I used it on my old pc, but I don't buy still that regularly online so I guess I forgot to reinstall it again. Also it is outdated by now as the domain list hasn't updated in two years.
Sad that no real pages can load successfully, but I thoroughly enjoyed the writing.
> We turned on crash reporting on the way.
I haven't burst out laughing like this in a while! You'll probably make for some horror stories to a poor Mozilla team.
Firefox crash reports are public though unfortunately I was unable to find their crashes: https://crash-stats.mozilla.org/
EDIT: if they still have the profile they can actually find the crash ID for their crash report: https://support.mozilla.org/en-US/kb/troubleshoot-firefox-cr...
All those extensions probably crashed the crash reporter
I'm laughing so hard at the video, I imagine this is what browsing the web is like for the elderly that barely know how to use a computer. Can someone do this in Chrome?
Loved the brutal realization that came when the seemingly broken Extensions button the author was mashing for solid 30 seconds turned out to be a fake, extension-supplied one. One... of three.
My favorite part was the metal pipe sound effect. Wish the author investigated which extension does that.
Maybe it was this?
https://addons.mozilla.org/en-US/firefox/addon/random-metal-...
This gives me an idea for an extension similar to this mod but for Firefox, for those who are insane enough to try it: 1/10000 Chance for Withered Foxy Jumpscare Every Second
https://steamcommunity.com/sharedfiles/filedetails/?id=34819...
This will make a good office prank for those that leave their desktops unlocked and unattended.
For some reason that metal pipe sound was a meme a few years ago, a picture of a pipe and that sound has 5 million views on YouTube: https://www.youtube.com/watch?v=iDLmYZ5HqgM
There was also a nice dramatic arc to it, with the browser first (seemingly) behaving normally, then starting with a few scattered theme switches, then going increasingly off the rails as more and more extensions start up.
Also the metal pipe.
That will be one hell of a bug report.
If you turn loose a completely untrained person to click yes/accept/download/OK/I agree on every type of user interface popup, particularly a person who has no ability to distinguish between a user interface question presented by the operating system itself and something inside of a browser window, that's what you'll get...
I have a vivid memory of once looking over someone's shoulder in the IE days and being horrified to see toolbars taking up about 80% of the available screen real estate, leaving only maybe 150-200 pixels of vertical space for actual web browsing. I have no idea how they got anything done, and my guess was they never actually used any of the installed toolbars and just thought that was normal.
You can see this today on macOS. I see people with this at work all the time. The defaults have quite inflated scaling and the dock at the bottom. The vertical space left for a website after the address bar is hardly anything.

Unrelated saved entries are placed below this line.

/-!
Route: SpNLargeN

DORMANT since 2026-09-03T13:36:21Z (reconciler: no traction for 5 d (last activity statement-checked at 2026-08-29T12:45:29Z); parked, not closed — `ledger route dormant route-HubbardSuperconductivity-SpNLargeN --off` to reactivate) — unstaffed, not closed; items shared with open routes are served there. `ledger route dormant <id> --off` reactivates.

# Route SpNLargeN — HubbardSuperconductivity (planner plancard, 2026-08-15; realises idea card
`sp2n-flavour-rising-sea`, absorbing the retired sibling `sp2n-rvb-large-n-anchor`)

## Thesis X (it suffices to show)
RISING SEA IN THE FLAVOUR NUMBER. Embed the summit in the two-parameter family of Sp(2n)-invariant
"pair-Hubbard" torus models
  H_n(U,J) = -Σ_{⟨xy⟩} Σ_{m≤n,σ} c†_{xmσ}c_{ymσ} + (U/n) Σ_x Ps_x† Ps_x - (J/4n) Σ_{x~y (ordered)}
Pb_xy† Pb_xy,
  Ps_x = Σ_m c_{xm↓}c_{xm↑} (on-site Sp(2n)-singlet pair),  Pb_xy = Σ_m (c_{xm↑}c_{ym↓} -
c_{xm↓}c_{ym↑}) (bond singlet pair),
with n·N_L electrons (N_L = 2⌊(1-δ)L²/2⌋) in the S^z_tot = 0 sector of Fock(Orb(FermionTorus 2 L ×ₗ
Fin n)). At n = 1 this is EXACTLY the t-U-J model
hubbardTorus 2 L 1 U + J Σ_bonds (S_x·S_y - n_x n_y/4) (operator identity J(S·S - nn/4) = -J b†b, b
= Pb/√2, checked on every bond configuration), and at
(n,J) = (1,0) it is the summit's hubbardTorus 2 L 1 U. At n = ∞ mean field is exact and — recorded
TRAP — U is invisible there (the repulsive on-site pair
channel does not condense; (U/n)⟨Ps†Ps⟩ per flavour → U|⟨c↓c↑⟩|² = 0 in a d-wave state), so the n =
∞ theory is plain BCS with the nearest-neighbour
singlet attraction J, whose global minimiser near half filling is the d_{x²-y²} state (g_s ≡ -μ/2 on
the Fermi curve loses to g_d = cos k₁ - cos k₂);
Mott physics enters at O(1/n). The order parameter is the flavour-singlet B1g bond pair field D_n =
Σ_{x~y} g_d(x,y) Pb_xy (= √2·pairField dWaveFormFactor at n = 1).

X := there are U > 0, δ ∈ (0,1/2) and J₀ > 0 such that for EVERY J in the CLOSED segment [0, J₀],
every normalised (N_L, S^z=0)-sector ground-state
sequence ψ of the t-U-J torus model (even L) has liminf_k (2k)⁻⁴ Re⟨ψ_{2k}, Δ_d†Δ_d ψ_{2k}⟩ > 0
(decl `SpnTarget`; J = 0 is the summit up to the
even-torus bookkeeping `EvenTorusBookkeeping`).
Lean (elaborates, see SpnTarget): `∃ U δ J₀ : ℝ, 0 < U ∧ δ ∈ Set.Ioo 0 (1/2) ∧ 0 < J₀ ∧ ∀ J ∈
Set.Icc 0 J₀, TUJLRO U J δ` with TUJLRO the every-GS
liminf statement for `hubbardTorus 2 L 1 U - (J/4)•Σ_{x~y} Q_xy†Q_xy`, Q_xy = c_{x↑}c_{y↓} -
c_{x↓}c_{y↑} (written inline over existing decls).

## Two-layer plan (D-0019)
Assembly (pure logic, proved in the planner's Sketch): TUJSmallJ → SuperexchangeDescent →
EvenTorusBookkeeping → HubbardSuperconductivity, i.e. X is reached
as (0, J₀] (crux TUJSmallJ: the t-U-J model superconducts for every small superexchange attraction
at fixed small U) plus closure of the endpoint J = 0⁺
(crux SuperexchangeDescent). The ENGINE of the route — and its Literature-grade content even if the
descents never close — sits in the two large-n cruxes,
deliberately kept OUTSIDE the assembly as the first layer of a later glued split of TUJSmallJ:
  SpnAnchorLRO (rank 2): ∃ J>0, δ, U₀, a>0, n₀: ∀ n ≥ n₀, ∀ U ∈ [0,U₀], every sector GS of H_n has
B1g pair LRO, liminf_k ⟨D_n†D_n⟩/((2k)⁴n²) ≥ a — a rigorous 1/n expansion
    (Kopper–Magnen–Rivasseau-type cluster expansion around the U(1)-breaking d-wave saddle; the
phase mode's propagator carries 1/n and is IR-summable in 2+1
    dimensions at T = 0; nodal quasiparticles are 2+1-dimensional Dirac fermions with irrelevant,
1/n-small couplings);
  SpnMeanFieldLimit (rank 3): the n → ∞ limit of the ground-state energy per flavour and site equals
the infimum over ONE-flavour states φ of
    ⟨T-μN⟩_φ - (J/4)Σ_{x~y}|⟨Q_xy⟩_φ|² + U Σ_x |⟨c_{x↓}c_{x↑}⟩_φ|², UNIFORMLY in the side L (flavour
de Finetti / Raggio–Werner made uniform in volume);
then TUJSmallJ (rank 4) = [anchor at moderate J] + [n₀ = 1: the 1/n series converges down to one
flavour — the first bet] + [weak-J BCS with explicit
attraction], and SuperexchangeDescent (rank 5) = J ↓ 0 at n = 1 — the second bet, where the
Cooper-logarithm barrier returns.
Negative twin (not filed here; belongs to route NoGo): enlarge the spin LENGTH instead — spin-S
t-J/double exchange orders magnetically at large S.

Rationale: WHY THIS LINE (catalogue: rising sea / enrich the symmetry; imports constructive QFT at large N and
quantum mean-field (de Finetti) theory). At
intermediate-to-strong coupling every other route confesses "no small parameter"; the flavour number
n of an Sp(2n) enlargement of spin SU(2) = Sp(2)
is the one deformation in which the d-wave RVB/BCS saddle of a model with superexchange parentage
becomes EXACT (n = ∞) with corrections organised by
a parameter (1/n) that shrinks no physical scale (order O(t) at n = ∞ for J = O(t), the opposite
corner from WeakCouplingBCS's e^{-1/U²}). Sp(2n), not
SU(n), because Sp singlets are PAIRS (ReadSachdev1991, SachdevRead1991; SU(n) large-n keeps only
particle-hole/flux channels, AffleckMarston1988). The
rigorous large-N fermionic toolbox exists next door: KopperMagnenRivasseau1995 (GN₂, discrete chiral
breaking), DecalanEtAl1991 (GN₃), and — nearest —
MagnenUnterberger2019 (T = 0 2D s-wave BCS for the continuum electron-phonon model: symmetry-broken
Grassmann measure, gap equation, Goldstone NLσM, with a
sector-1/N à la FeldmanEtAl1993). The flavour family makes N an honest knob of an honest lattice
Hamiltonian whose (n,J) = (1,0) corner is the summit.

RANKED CRUXES
2 SpnAnchorLRO — rigorous 1/n in the broken phase (every-GS B1g LRO ≥ a for n ≥ n₀, uniformly in U ∈
[0,U₀]): the route's new mathematics; would be the
  first short-range 2D lattice fermion Hamiltonian with proved pair LRO in its ground states.
3 SpnMeanFieldLimit — the n = ∞ layer: ground-state energy per flavour → one-flavour BCS-type
variational problem, UNIFORMLY in L (tractable first theorem;
  if it fails the anchor is mis-posed).
4 TUJSmallJ — n = 1: the t-U-J torus model has every-GS d-wave LRO for all J ∈ (0,J₀] at some fixed
small U > 0, δ (load-bearing; = anchor + "n₀ = 1" bet
  at moderate J, weak-coupling BCS WITH explicit attraction as J → 0; strictly easier than the
summit, still open).
5 SuperexchangeDescent — ∀ U>0, δ: t-U-J LRO for all small J ⇒ pure-Hubbard LRO (closing the segment
at J = 0⁺; the second bet; no mechanism yet — a
  monotone/semicontinuity law in J would settle it, and ∂E/∂J = -Σ⟨b†b⟩ gives only concavity of the
energy).
Support: EvenTorusBookkeeping (provable now: liminf form ⇒
HasLongRangeOrder∘torusPullback∘pairFieldCorr); target SpnTarget (X); to be filed right
after open: SaddleCertificate (informal; the n = ∞ d-wave window by certified numerics = the fastest
kill) and a definition request naming H_n / D_n
(spnPairHubbardTorus, flavour pair field) so tenure can restate the inline statements over named
decls and state the n = 1 reduction lemma.

KILL CRITERIA. (i) SaddleCertificate empty — at every (J ≤ t, δ ∈ (0,1/2), U ∈ [0,U₀]) the n = ∞
global minimiser is extended-s, dimerised/striped or
normal rather than uniform d_{x²-y²} ⇒ close. (ii) SpnAnchorLRO refuted (e.g. the formal one-loop
1/n correction to the order parameter is infrared
DIVERGENT at T = 0, or every-GS LRO fails at large n by a flavour-sector degeneracy) ⇒ close. (iii)
SuperexchangeDescent or TUJSmallJ refuted ⇒ the
route closes `refuted`, SpnAnchorLRO/SpnMeanFieldLimit survive as Literature targets (re-home under
a successor route). (iv) Numerics (Sp(4)/Sp(6)
DMRG, never a certificate — SignProblemNPHard) showing a transition in n between ∞ and 1 throughout
the d-wave window ⇒ dormant.

DELIBERATELY NOT DECOMPOSED YET: the cluster expansion itself (small/large-field split for the bond
HS field, the oscillatory on-site channel handled
perturbatively in U/n, Ward identities for the phase mode, the nodal multiscale analysis); the
canonical-vs-grand-canonical bookkeeping inside the
anchor; the split of TUJSmallJ into [anchor at a point] + [n₀ = 1] + [weak-J BCS] (tenure, after
SpnMeanFieldLimit or SpnAnchorLRO moves); any
quantitative (U₀, J₀, δ) — expected window δ ≈ 0.15–0.3, J ≲ t, small U (PureModelStripeCompetition
keeps us away from (8, 1/8)); the large-S
magnetic twin (NoGo side); the slave-boson/constraint (family B of the retired sibling card,
VojtaSachdev1999 phase diagram, DattaFernandezFrohlich1999
endpoint) — recorded as the alternative should family A's n = ∞ window prove empty.

Novelty: NEAREST PRIOR ART → DELTA. Nearest of all: MagnenUnterberger2019 (arXiv:1902.02337, read pp. 1-2,
15-18): constructive T = 0 s-wave superconductivity for
the 2D CONTINUUM electron-phonon/BCS model — symmetry-breaking term added and subtracted, multiscale
cluster expansion + Ward identities + sector-1/N
(FeldmanEtAl1993), Thm 1 (symmetry-broken Grassmann measure with cut-offs, RG flow to the gap
scale), Thm 2 (gap equation Γ ≈ ħω_D e^{-π/mλ}, Cooper-pair
correlations ∝ Goldstone propagator); its lattice version (0.40) is printed as an "unproven claim".
Rigorous large N otherwise: KopperMagnenRivasseau1995
(GN₂, DISCRETE chiral breaking), DecalanEtAl1991 (GN₃). Physics, non-rigorous: ReadSachdev1991,
SachdevRead1991 (Sp(N) large N keeps PAIRING at leading
order), VojtaSachdev1999, VojtaZhangSachdev2000 (Sp(2N) t-J: d-wave vs charge order, formal 1/N),
AffleckMarston1988, KotliarLiu1988. For the mean-field
crux: RaggioWerner1989, KrumnowZimborasEisert2017 (de Finetti-type, NOT uniform in the permuted
subsystem's size). Saddle certificate: DeuchertEtAl2018.
DELTA: (a) the explicit lattice family H_n(U,J) (Sp(2n) pair-Hubbard + bond-singlet attraction)
whose (n,J) = (1,0) corner IS the summit, with the recorded
trap that U is invisible at n = ∞; (b) rigorous 1/n around a U(1)-breaking d-WAVE saddle of a T = 0
LATTICE Hamiltonian, posed as every-ground-state LRO on
tori (not a cut-off functional measure) with NODAL quasiparticles — absent from KMR (discrete
symmetry) and from Magne  [refs: 10.1007/bf02101599`, 10.21203/rs.3.rs-536320/v1, 10.1103/physrevlett.83.3916, 1902.02337, doi:10.21203/rs.3.rs-536320/v1, MagnenUnterberger2019, FeldmanEtAl1993, KopperMagnenRivasseau1995, DecalanEtAl1991, ReadSachdev1991, SachdevRead1991, VojtaSachdev1999, VojtaZhangSachdev2000, AffleckMarston1988, KotliarLiu1988, RaggioWerner1989, KrumnowZimborasEisert2017, DeuchertEtAl2018]

Barriers (technique_class: flavour-large-N; saddle-point-expansion; continuation): technique_class: flavour-large-N; saddle-point-expansion; continuation
Literature.Barriers.HubbardSuperconductivity.StrongCouplingCeiling: not in class for the anchor — no
t/U, high-temperature, polymer or Pirogov–Sinai expansion;
the expansion parameter is 1/n at fixed (t,U,J), the fermion determinant is exact, and DFF's
"gapless modes defeat contours" is answered by the explicit
1/n on the Goldstone propagator; the barrier RETURNS in TUJSmallJ (n₀ = 1) and SuperexchangeDescent
(J → 0), declared bets with no small parameter.
Literature.Barriers.HubbardSuperconductivity.GeneralizedHartreeFockNoPairing: the n = ∞ theory IS an
HFB/BCS self-consistency, but for the ENRICHED model where
it is exact and with pairing driven by the explicit bond-singlet attraction J (B1g-attractive), not
by bare U — consistent with BLS: the bare on-site U stays
A1g-repulsive, does not condense, and is invisible at n = ∞; no quasi-free variational claim is made
about the n = 1, J = 0 model.
Literature.Barriers.HubbardSuperconductivity.WeakCouplingCeiling: not in class for
SpnAnchorLRO/SpnMeanFieldLimit (no expansion in U; gap O(t)e^{-c/J} is a
property of the deformed model at n = ∞); it APPLIES to the J → 0 end of TUJSmallJ (Cooper logarithm
with J in place of U²: a BCS ground state WITH explicit
attraction is still unbuilt for any short-range 2D lattice model — MagnenUnterberger2019 is
continuum s-wave) and to SuperexchangeDescent; not evaded: bet.
Literature.Barriers.HubbardSuperconductivity.Pertu

History (route lifecycle, newest last):
- 2026-08-16T04:07:15Z · AUTO-CRUX (backfill): SpnTarget — hypotheses of the deciding theorem that nothing in the route derives are cruxes (operator:999:1085951)
- 2026-08-22T19:35:39Z · DORMANT — reconciler: no traction for 5.6 d (last activity statement-grounded at 2026-08-17T04:27:55Z); parked, not closed — `ledger route dormant route-HubbardSupercondu (operator:999:3849674)
- 2026-08-29T10:32:54Z · REACTIVATED — reconciler: reactivated — activity item-proof-filed at 2026-08-29T09:42:31Z after parking at 2026-08-22T19:35:39Z (operator:999:2620480)
- 2026-09-03T13:36:21Z · DORMANT — reconciler: no traction for 5 d (last activity statement-checked at 2026-08-29T12:45:29Z); parked, not closed — `ledger route dormant route-HubbardSuperconducti (operator:999:3318942)

sub-problem: HubbardSuperconductivity · status: dormant · opened planner-plancard-HubbardSuperconductivity-Hub-caf07d97-0 2026-08-15T10:57:59Z · rev 6 · ledger route-HubbardSuperconductivity-SpNLargeN
GENERATED by the gate from the ledger (D-0016/17). Provers cite these decls: `theorem foo : Summit.HubbardSuperconductivity.HubbardSuperconductivity.Theses.SpNLargeN.<Decl> := …` in Summits/HubbardSuperconductivity/HubbardSuperconductivity/Theorems/<Name>.lean.
-/

namespace Summit.HubbardSuperconductivity.HubbardSuperconductivity.Theses.SpNLargeN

I have this memory too lol. I was really quite young but it's like a core memory. Similar to when a middle school teacher told me about Firefox and I discovered tabs.
I’m aware, that’s exactly what my grandfathers (rest in peace grandpa, I miss you) IE window looked and felt like in the early 2010s!
I was recently doing some maintenance on my mom's iPhone SE and was quite shocked at how many random apps she had installed. Random forums, shopping apps, etc. Bespoke mobile app wrappers for simple web apps may be the new 'toolbar' or 'browser extension'
You can just say AI
Where is the video, I scanned through and only saw still images.
It's inline. Search the page for (and heed): epilepsy warning
Also enable sound. I think that video might even be better to listen to than to watch it...
This article is wonderful crazy.
The icing on the cake is the discovery of a potential performance bug in one or more of the about: pages, that's definitely worthy of following up.
> I did some research to find why this took so long. 13 years ago, extensions.json used to be extensions.sqlite. Nowadays, extensions.json is serialized and rewritten in full on every write debounced to 20 ms, which works fine for 15 extensions but not 84,194.
I'm slightly worried how they arrived at that debounce value. Which extensions need to write to extensions.json continuously, several times a second?
I don’t think extensions ever write that file; Firefox writes it whenever its in-memory set of installed extensions is updated.
When Firefox finds new extensions, it updates the in-memory set for each of them.
In the typical case that series of updates will be small, and the denounce makes it likely the file gets written only once.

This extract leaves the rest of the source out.